There's a weird kind of hygiene problem in Schopenhauer - with Plato, painting takes you even further away from the ideal world than the objects being painted.  Schopenhauer sees it as getting closer.  Likewise our experience of our own willings get us a kind of experience of the thing in itself which is inappropriately close, or unjustifiably close.  Finally, with music he gets even closer to the thing in itself by claiming that our experience of it is somehow pre-representational.  This is a breakdown too far and makes a mockery of the phenomenal-noumenal distinction.  

Schopenhauer claims that simultaneously humans are determined but the willing is entuirely free.  How can it be?  It is, according to him, driven to an endless and endlessly frustrating striving, a blind striving.  This doesn't sound like it is entirely free.  Even if you allow for the possibility of self-extinction, that itself doesn't allow him to claim that the willing is entirely free.

Not only does Schopenhauer believe that salvation is possible by the willing's self-extinction, but that the first move towards this is his rather feeble claim that realising that we are all one somehow will make us less likely to harm others, since at bottom harming others is self-harm.  Let me get this straight: the admonition to not harm others as it only is harming part of yourself at a deeper level is the beginning of the realisation of the goal which sees willing self-extinguish.  

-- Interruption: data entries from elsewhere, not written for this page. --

/-! ## §5. A zero of `Z` in every window `(t, t + C₀]` (Riemann–von Mangoldt + RH) -/

/-- **Bounded windows contain critical zeros (under RH).** There are `C₀ > 0` and `T₀` such that
for every `t ≥ T₀` some `γ ∈ (t, t + C₀]` has `ζ(½ + iγ) = 0`. (Unconditionally
`N(t) < N(t + C₀)` for large `t`, the tree's `SelbergFujii.exists_zetaZeroCount_lt_add` from the
Riemann–von Mangoldt formula; RH puts the new zero on the line. Ivić uses instead Littlewood's
`γ_{n+1} − γ_n ≪ 1/log log γ_n`, (1.12); any bounded gap suffices here.)
[cite: Ivic2003, §2, proof of Prop. 1 (use of (1.12))] -/
theorem exists_critical_zero_window (hRH : RiemannHypothesis) :
    ∃ C₀ : ℝ, 0 < C₀ ∧ ∃ T₀ : ℝ, ∀ t : ℝ, T₀ ≤ t →
      ∃ γ : ℝ, t < γ ∧ γ ≤ t + C₀ ∧ riemannZeta (1 / 2 + (γ : ℂ) * I) = 0 := by
  obtain ⟨C₀, hC₀, T₀, hN⟩ := SelbergFujii.exists_zetaZeroCount_lt_add
  refine ⟨C₀, hC₀, T₀, fun t ht ↦ ?_⟩
  have hlt := hN t ht
  have hsum := Montgomery.zetaZeroCount_sub_eq_finsum (show t ≤ t + C₀ by linarith)
  have hpos : (0 : ℤ) < ∑ᶠ ρ ∈ zetaZeroBox 0 (t + C₀) \ zetaZeroBox 0 t, riemannZetaZeroOrder ρ := by
    rw [← hsum]
    have : (zetaZeroCount t : ℤ) < zetaZeroCount (t + C₀) := by exact_mod_cast hlt
    linarith
  have hne : (zetaZeroBox 0 (t + C₀) \ zetaZeroBox 0 t).Nonempty := by
    by_contra h0
    rw [Set.not_nonempty_iff_eq_empty] at h0
    rw [h0, finsum_mem_empty] at hpos
    exact lt_irrefl _ hpos
  obtain ⟨ρ, ⟨hζ, h0, h1, him, hle⟩, hnot⟩ := hne
  have hgt : t < ρ.im := by
    by_contra hle'
    exact hnot ⟨hζ, h0, h1, him, not_lt.1 hle'⟩
  have hre : ρ.re = 1 / 2 := by
    refine hRH ρ hζ ?_ ?_
    · rintro ⟨m, hm⟩
      have := congrArg Complex.im hm
      simp at this
      linarith
    · intro h1'
      rw [h1'] at him
      simp at him
  refine ⟨ρ.im, hgt, hle, ?_⟩
  have e : (1 / 2 : ℂ) + (ρ.im : ℂ) * I = ρ := by
    apply Complex.ext <;> simp [hre]
  rw [e]; exact hζ

/-! ## §6. The smooth correction grows at rate `O(1/t)` (Ivić: `(f'/f)' ≪ 1/t`) -/

/-- `‖¼ + iy + k‖² = (¼ + k)² + y²`. [folklore] -/
private theorem norm_sq_quarter_add (y : ℝ) (k : ℕ) :
    ‖(1 / 4 : ℂ) + (y : ℂ) * I + (k : ℂ)‖ ^ 2 = (1 / 4 + k) ^ 2 + y ^ 2 := by
  rw [← Complex.normSq_eq_norm_sq, Complex.normSq_apply]
  simp
  ring

/-- The series `Σₖ 1/‖w + k‖²` (`w = ¼ + iy`, `y ≠ 0`) is summable. [folklore] -/
private theorem summable_inv_norm_sq {y : ℝ} (hy : y ≠ 0) :
    Summable fun k : ℕ ↦ 1 / ‖(1 / 4 : ℂ) + (y : ℂ) * I + (k : ℂ)‖ ^ 2 := by
  have h := (Literature.Analysis.SpecialFunctions.Complex.hasSum_im_digamma
    (w := (1 / 4 : ℂ) + (y : ℂ) * I) (by simp)).summable.mul_left (1 / y)
  refine h.congr fun k ↦ ?_
  have hy' : ((1 / 4 : ℂ) + (y : ℂ) * I).im = y := by simp
  rw [hy']
  field_simp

You can also sense in Schopenhauer a re-description of the essentially progressivist Hegelian activity of internal dialectical struggle, constantly moving on and constantly making things better.  For Hegel this is an envisioned struggling but for Schopenhauer, it is a blind struggle.  This metaphysical distinction perhaps has its echo in their different views on the possibility of social improvement and cultural direction, Hegel being more of an optimist than Schopenhauer.

Also unclear is how it could be that you take the will to create life, the will to life as the essence of humans and pair it with an ought-based moral system which encourages the very opposite.  Why work to extinguish the will to life?  This not only is never clear to me, but additionally is somewhat perverse as the basis of a moral system.

Of course, Nietzsche was best at critiquing Schopenhauer's unjustified and perhaps unhealthy negativity around this idea that the thing in itself was blind, endless willing.